• _EXERCISE INSTRUCTIONS_
Below is a listing. Write out exactly its lines between the one holding "applies it to" and the one holding "fibre take the", inclusive.

• _MATERIAL SHOWN_
/-!
# Milne 1999 §5 «The reduction functor» on fundamental groups: `Ψ ↦ Π(Ψ)`, `X^*(T^Ψ) → X^*(L^{Π(Ψ)})`
# («`Σ f(ψ)ψ ↦ Σ f(ψ)π(ψ)`», `t^Ψ ↦ l^Π`), the injective `α′^Ψ : (L^{Π(Ψ)}, l^{Π(Ψ)}) → (T^Ψ, t^Ψ)`, and: every `Γ`-orbit
# `Π ⊂ W^K_{1,+}(p^∞)` is a `Π(Ψ)` (J. S. Milne, *Lefschetz motives and the Tate conjecture*, Compositio Math. 117 (1999), §5 pp. 64–65)

Family `hodge`, lane `lit-hodgefound` (Layer A3; seat `lit-hodgefound-p27`, generation 16, row g16-#6); topic
`Literature/NumberTheory/ComplexMultiplication`, namespaces `Literature.NumberTheory.ComplexMultiplication.OrbitTorus` (§0, generic) and
`….CMNumbers`.  ELEVENTH FILE of the seat's Milne-1999 series; sequel of g16-#5 `WeilNumberOnePlusPrimeInvariants`
(`mem_weilLimitInOnePlus_iff_fInvLim`), g16-#4 `WeilTorusToOrbitToriInjective` (`weilLimitInOnePlus = W^K_{1,+}(p^∞)`, CM types on
`Hom(K, ℚ^{cm})`, `toMul_alphaCharOfPrime_mem_weilLimitInOnePlus`), g16-#3 (`FibreSum`, `fInvLim`, `exists_infinityTypes_sum_fibre_eq`),
g16-#2 (`fInvHom_alphaUnitIn` = (5.1), `autEquivEmb`), g15-#5 (`alphaCharOfPrime = π`), g15-#3 (`weilOrbitChar = X^*(L^Π)`, `lWeil = l^Π`,
`weilOrbitTorusPoints = L^Π(R)`), Q731 `CMTypeOrbitTorus` (`OrbitTorus.CharModule`, `rep`, `tChar`, `congr`) and Q768 (`torusPoints`).  Small
carriers with bodies (`OrbitTorus.pushFun`/`push`; `cmTypeChar = λ_Φ`, `cmTypeGerm = π(Φ)`, `orbitRed = (Ψ → Π(Ψ))`, `cmOrbitChar = X^*(T^Ψ)`,
`cmOrbitRep`, `tCM = t^Ψ`, `redChar`, `cmOrbitTorusPoints = T^Ψ(R)`, `tCMPoints`, `alphaPrimePoints = α′^Ψ`, `FibreSum.liftSet`) + THEOREMS;
no named fact (D-0026, net debt 0).

THE PRINT.  [Milne1999] §5 p. 64 (last lines) – p. 65 L1–L9 (held `paper:doi-10-1023-a-1000776613765` p0020–p0021), verbatim: «THE REDUCTION
FUNCTOR.  The functor `A ↦ A₀` extends to a functor `R : LCM(ℚ^{al}) → LMot(𝔽)`, `h(A, e, m) ↦ h(A₀, e₀, m)`.  Above, we defined a surjective
homomorphism `f ↦ π(f) : X^*(S^K) → W^K(p^∞)` which sends CM-types on `K` to Weil integers of weight `−1`. Since the map is
`Γ`-equivariant, to each `Γ`-orbit `Ψ` of CM-types it attaches a `Γ`-orbit `Π(Ψ)` of Weil integers of weight `−1` and a surjective
`Γ`-equivariant homomorphism `Ψ → Π(Ψ)`. This last map induces a surjective homomorphism `Σ_{ψ∈Ψ} f(ψ)ψ ↦ Σ_{ψ∈Ψ} f(ψ)π(ψ) :
X^*(T^Ψ) → X^*(L^Π)` sending `t^Ψ` to `l^Π` and, hence, an injective homomorphism `α′^Ψ : (L^{Π(Ψ)}, l^{Π(Ψ)}) → (T^Ψ, t^Ψ)`.  On combining
these maps for all `Ψ`, we obtain a injective homomorphism `α′^K : (L^K, l^K) → (T^K, t^K)`.  THEOREM 5.4. The homomorphism
`(L^K, l^K) → (T^K, t^K)` of fundamental groups defined by the reduction functor `LCM^K(ℚ^{al}) → LMot^K(𝔽)` is `α′`.»  (§2 p. 55 L38–L48:
«For a `Γ`-orbit `Ψ` of CM-types … define `T^Ψ` to be the torus over `ℚ` with character group `X^*(T^Ψ) = {f : Ψ → ℤ}/{f | f = ιf and
Σ f(ψ) = 0}`. The element `ψ + ιψ` of `X^*(T^Ψ)` … defines a homomorphism `t^Ψ : T^Ψ → 𝔾_m`».)

WHAT IS FORMALISED AND HOW.  «Sends CM-types on `K` to Weil integers of weight `−1`» is g16-#4 (`π(λ_Φ) ∈ W^K_{1,+}(p^∞)`); the `Γ`-equivariance
of `π` is g15-#5; from these §2 builds the map `Ψ = ΓΦ₀ → Π(Ψ) = Γπ(Φ₀)`, `ψ ↦ π(ψ)` (equivariant, onto).  §0 supplies, generically for Q731's
character modules `X(S) = R[S]/{f = ιf, Σ f = 0}`, the push-forward `X(S) → X(S′)` along a map of `G`-sets commuting with `ι` (well defined since
`φ_*` preserves `ι`-invariance and the augmentation), its value `t ↦ t`, its equivariance and its surjectivity for `φ` onto; §3 applies it to
`Ψ → Π(Ψ)`: `X^*(T^Ψ) → X^*(L^{Π(Ψ)})` is onto and sends `t^Ψ` to `l^Π`, so on `R`-points (Q768) `α′^Ψ : L^{Π(Ψ)}(R) → T^Ψ(R)` is injective with
`t^Ψ ∘ α′^Ψ = l^{Π(Ψ)}`.  §4–§5 add what the assembly «for all `Ψ`» into an injective `α′^K` over ALL orbits `Π ⊂ W^K_{1,+}(p^∞)` tacitly uses and
[Milne1999] does not print: EVERY `Π` IS A `Π(Ψ)`, i.e. `π : {CM types of K} → W^K_{1,+}(p^∞)` is onto.  Proof: for `x ∈ W^K_{1,+}(p^∞)` the
invariants `f = f_x` satisfy `0 ≤ f`, `f(w) + f(ιw) = [K_w : ℚ_p]` (g16-#5); a `{0,1}`-valued refinement of g16-#3's combinatorial lemma
(`FibreSum.liftSet`: in an `ι`-stable fibre take the pair representatives, in a free pair of fibres `fib(w) ∪ fib(ιw)` take a subset `A ⊆ fib(w)` of
size `f(w)` and the complement of `ιA` in `fib(ιw)`) produces a CM type `λ` of `K` with fibre sums `Σ_{σw₀ = w} λ(τ₀σ) = f(w)`, i.e. (5.1)
`f_{π(λ)} = f = f_x`, whence `π(λ) = x` by the injectivity of `[π] ↦ f_π`.  The product `α′^K = (α′^Ψ)_Ψ` itself (an indexed product over orbit
representatives) is not spelled out; its injectivity is componentwise.

DICTIONARY.  As in g16-#1…#5 (`K` CM, Galois over `ℚ` where marked; `Γ = Gal(ℚ^{cm}/ℚ)`, `ι = cmNumbersConj`; `E = Hom(K, ℚ^{cm})` with `σ•φ = σ∘φ`;
`X^*(S^K) = infinityTypes Γ E ι`; `π = alphaCharOfPrime p 𝔭`, `w₀ = basePrime p 𝔭`, `ϖ` g15-#5's generator of `𝔭^h`).  A CM type of `K` is a
`Φ : Set E` with `IsCMTypeWith ι Φ`; `Γ` acts on `Set E` pointwise (`σ • Φ`); `λ_Φ = cmTypeChar`, `π(Φ) = cmTypeGerm p 𝔭`; for a base CM type `Φ₀`:
`Ψ = MulAction.orbit Γ Φ₀`, `Π(Ψ) = MulAction.orbit Γ (π Φ₀)`, `Ψ → Π(Ψ) = orbitRed`; `X^*(T^Ψ) = cmOrbitChar ℤ Φ₀` (`cmOrbitRep`, `t^Ψ = tCM`),
`T^Ψ(R) = cmOrbitTorusPoints R Φ₀`, `t^Ψ` on points `tCMPoints`; `X^*(L^Π) = weilOrbitChar ℤ (π Φ₀)`, `l^Π = lWeil`, `L^Π(R) = weilOrbitTorusPoints`
(g15-#3); `X^*(T^Ψ) → X^*(L^Π) = redChar`; `α′^Ψ = alphaPrimePoints p 𝔭 R`.

WHAT IS HERE (all PROVED):
* §0 (`OrbitTorus`, generic `G`-sets `S → S′`): DEF `pushFun` (`pushFun_single`, `aug_pushFun`, `pushFun_act`, `pushFun_mem_rel`), DEF **`push`**
  (`push_mk`, `push_mk_single`, **`push_tChar`**, **`push_rep`**, **`push_surjective`**).
* §1 `isCMTypeWith_smul_set`, `conj_smul_set_eq_compl`, `indicator_mem_infinityTypes`, DEF **`cmTypeChar`** (`_apply_of_mem/_apply_of_notMem/_nonneg/
  _add_conj`, **`cmTypeChar_smul`**), DEF **`cmTypeGerm = π(Φ)`** (`cmTypeGerm_def`, **`cmTypeGerm_mem_weilLimitInOnePlus`**, `cmTypeGerm_congr`,
  **`cmTypeGerm_smul`**, `weilLimExp_cmTypeGerm`).
* §2 `isCMTypeWith_of_mem_orbit`, `cmTypeGerm_mem_orbit`, DEF **`orbitRed : Ψ → Π(Ψ)`** (`coe_orbitRed`, `orbitRed_base`, **`orbitRed_smul`**,
  **`orbitRed_surjective`**), `orbit_cmTypeGerm_subset_weilLimitInOnePlus`.
* §3 DEF `cmOrbitChar = X^*(T^Ψ)`, `cmOrbitRep`, `tCM = t^Ψ`, DEF **`redChar : X^*(T^Ψ) → X^*(L^{Π(Ψ)})`** (`redChar_mk_single`, **`redChar_tCM : t^Ψ ↦ l^Π`**,
  `redChar_rep`, **`redChar_surjective`**), DEF `cmOrbitTorusPoints = T^Ψ(R)`, `tCMPoints`, DEF **`alphaPrimePoints = α′^Ψ`** (`_apply_ofAdd`,
  **`tCMPoints_alphaPrimePoints : t^Ψ ∘ α′^Ψ = l^Π`**, **`alphaPrimePoints_injective`**).
* §4 (`FibreSum`, generic) DEF **`liftSet`** (`liftSet_zeroOne`, **`liftSet_add_liftSet_mul`**, **`sum_fibre_liftSet`**), `exists_choice`,
  **`exists_zeroOne_sum_fibre_eq`**.
* §5 **`exists_zeroOne_infinityTypes_sum_fibre_eq`** (the `{0,1}`-valued Lemma 5.1), `isCMTypeWith_setOf_eq_one`, `coe_cmTypeChar_setOf_eq_one`,
  **`exists_cmTypeGerm_eq`** (`π` is onto `W^K_{1,+}(p^∞)`), **`exists_orbit_eq_orbit_cmTypeGerm`** (every `Π` is a `Π(Ψ)`).

NOT here: Prop. 5.3 and THEOREM 5.4 themselves (Shimura–Taniyama; the reduction functor on motives), the torus `T^K = ∏_Ψ T^Ψ` and `α′^K` as one
map, §6 (Thm. 6.1 `P = L ∩ S`, Lemma 6.2) — Layer B (B5-09) / later rows.

## References

* [Milne1999] J. S. Milne, *Lefschetz motives and the Tate conjecture*, Compositio Math. 117 (1999) 45–76 — §5 «The reduction functor»
  pp. 64–65 (held `paper:doi-10-1023-a-1000776613765` p0020 L62–L70, p0021 L1–L25); §2 p. 55 L38–L48; §5 p. 63 Lemma 5.1.
* [MilneShih1982Taniyama] J. S. Milne, K.-y. Shih, *Langlands's construction of the Taniyama group*, LNM 900 (1982) art. III §1 (1.7).
* [MilneCM2006] J. S. Milne, *Complex Multiplication* (course notes), Ch. I §1 Def. 1.8, §4 Def. 4.10.
* [Milne2017] J. S. Milne, *Algebraic Groups*, CUP 2017 — Ch. 12 Thm. 12.9 (Q768 `CharacterModuleTorusPoints`).

Provenance: lane `lit-hodgefound`, seat `lit-hodgefound-p27` gen 16 (agent `literature-prover-lit-hodgefound-p27-g16-0`), row g16-#6
(INBOX 2026-08-23, claim line recorded in the seat sheet).
-/

set_option autoImplicit false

• _SOLUTION TO THIS TASK_
`φ_*` preserves `ι`-invariance and the augmentation), its value `t ↦ t`, its equivariance and its surjectivity for `φ` onto; §3 applies it to
`Ψ → Π(Ψ)`: `X^*(T^Ψ) → X^*(L^{Π(Ψ)})` is onto and sends `t^Ψ` to `l^Π`, so on `R`-points (Q768) `α′^Ψ : L^{Π(Ψ)}(R) → T^Ψ(R)` is injective with
`t^Ψ ∘ α′^Ψ = l^{Π(Ψ)}`.  §4–§5 add what the assembly «for all `Ψ`» into an injective `α′^K` over ALL orbits `Π ⊂ W^K_{1,+}(p^∞)` tacitly uses and
[Milne1999] does not print: EVERY `Π` IS A `Π(Ψ)`, i.e. `π : {CM types of K} → W^K_{1,+}(p^∞)` is onto.  Proof: for `x ∈ W^K_{1,+}(p^∞)` the
invariants `f = f_x` satisfy `0 ≤ f`, `f(w) + f(ιw) = [K_w : ℚ_p]` (g16-#5); a `{0,1}`-valued refinement of g16-#3's combinatorial lemma
(`FibreSum.liftSet`: in an `ι`-stable fibre take the pair representatives, in a free pair of fibres `fib(w) ∪ fib(ιw)` take a subset `A ⊆ fib(w)` of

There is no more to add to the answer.